* [WORK ORDER] Please reproduce the entries below exactly, starting at the first line and ending with the line that holds "# BalabanUVNodes ∕".

* [Saved data entries]
>>>>

import Summits.QuantumFields.YangMills.Theorems.BalabanUVNodesN12BjRootChainsGraded
import HarnessLib

/-!
# BalabanUVNodes ∕ N12 — THE ROOT-TRANSPORTER LETTER `hT` AT THE RECORD's `𝐁_k(Z)`, inhabited from the (G-c) root chains: for every fine bond inside `Ω₁(Z)` a fine word from `root b₋` to
# `root b₊` of length `≤ m·L^k` whose `U₀`-transport is within `m·θ_k` of a group element within `m·δ₁` of `1`, `m = 3·d·(L−1)∕2 + 5` — modulo dag-n12-w2's segment corr-factor letter and
# the member-average letter (the second layer of dag-n12-w6's `B15Prop1InteriorLetterCorridor`, [Balaban1985Variational] (16)–(18) between the points of `𝔅_k`)

Cell `pub-ymgap` (HUMAN RULINGS D-0062 ∕ D-0149), WIDTH SEAT `pub-ymgap-dag-n12-w3` g4 (node N12 = [B15]; key K1⁹ `stmt-QuantumFields-27364` (KEY MAP v2), `--kind proof --supports … --as
helper`; count-neutral).  THEOREMS ONLY (0 `def`, 0 `instance`, 0 `sorry`); consumed BY NAME: this lineage's `N12BjRootChains.exists_rootChain_Bj` ∕ `exists_chain_root_centre` ∕
`exists_chain_centre_centre` and `N12BlockChains.length_flatten_le_of_forall_le`, dag-n12-w6's `T4ForestGaugeCorridorBound.dist1_holAt_chain_mul_prod_inv_le` ∕ `dist1_prod_le_sum` ∕
`dist1_segRev_mul_iter_blockAvg_le` (p628442 ∕ p630939), dag-n12-w2's `BlockAveragingTowerStraightTransportLocal.dist1_straight_mul_inv_iter_le_local` (p627202).

WHY.  dag-n12-w6's `B15Prop1InteriorLetterCorridor` (first layer) reduces the corridor half `hL_corridor` of the interior letter of the localised gauge letter (σ)_N to a ROOT-TRANSPORTER
LETTER `hT : ∀ b, b₋ ∈ Ω₁ → b₊ ∈ Ω₁ → root b₋ ≠ root b₊ → ∃ Ω g, walkEnd (root b₋) Ω = root b₊ ∧ |Ω| ≤ ℓT ∧ dist1 (𝒰_{U₀}(walk (root b₋) Ω)·g⁻¹) ≤ eT ∧ dist1 g ≤ dG`.  THIS FILE
inhabits `hT` at the record's `𝐁_k(Z)` — capped (`rootTransporter_Bj`, budgets at level `k`) and GRADED by the level of the bond (`rootTransporter_Bj_graded`, budgets at level `J + 1`) — (and the hub letters (H1)∕(H2) of `T4RootTransporterHubs`, hub = centre of the `Γ`-level block): the word is the concatenation of the straight segments
of a ROOT CHAIN of member bonds (`N12BjRootChains`), `g` the ordered product of the block averages `M^{i}(U₀)(c)^{±1}` along it, the transport error the sum of dag-n12-w2's `θ_i` per
link (forward `dist1_straight_mul_inv_iter_le_local`, backward `dist1_segRev_mul_iter_blockAvg_le`), `dist1 g ≤ Σ dist1 M(c)`.  DISPLAYED (hypotheses, dag-n12-w2's currency VERBATIM):
the segment corr-factor letter `hκ` (the correction factors of [Balaban1987RG1] (0.4) met on the segment of every member bond, `κ_i + L·θ_i ≤ θ_{i+1}`, `0 ≤ θ_0`, `θ_i ≤ θ_k`) and the
member-average letter `dist1 (M^i(U₀)(c)) ≤ δ₁` on the members of `𝐁_k(Z)` (at the constrained minimiser: the datum side, `B15Prop1MinimiserTowerAxialGauge` §5).

HONEST FRAMING.  Lattice∕group bookkeeping by name; no estimate of Bałaban's asserted; the two letters, the forest and the minimiser stay DISPLAYED; N12 NOT discharged; K1⁹ NOT closed;
counts unmoved (typed 28∕28 · discharged 5∕27); one finite 𝕋⁴ programme at fixed ε — R4 closes the conditional rung `BalabanLadder.UV` only; the Yang–Mills mass gap (Clay) is NOT proved
by any of this; nothing continuum ∕ ℝ⁴ ∕ OS.
-/

noncomputable section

<<<<

* [YOUR RESPONSE]
import Summits.QuantumFields.YangMills.Theorems.BalabanUVNodesN12BjRootChainsGraded
import HarnessLib

/-!
# BalabanUVNodes ∕ N12 — THE ROOT-TRANSPORTER LETTER `hT` AT THE RECORD's `𝐁_k(Z)`, inhabited from the (G-c) root chains: for every fine bond inside `Ω₁(Z)` a fine word from `root b₋` to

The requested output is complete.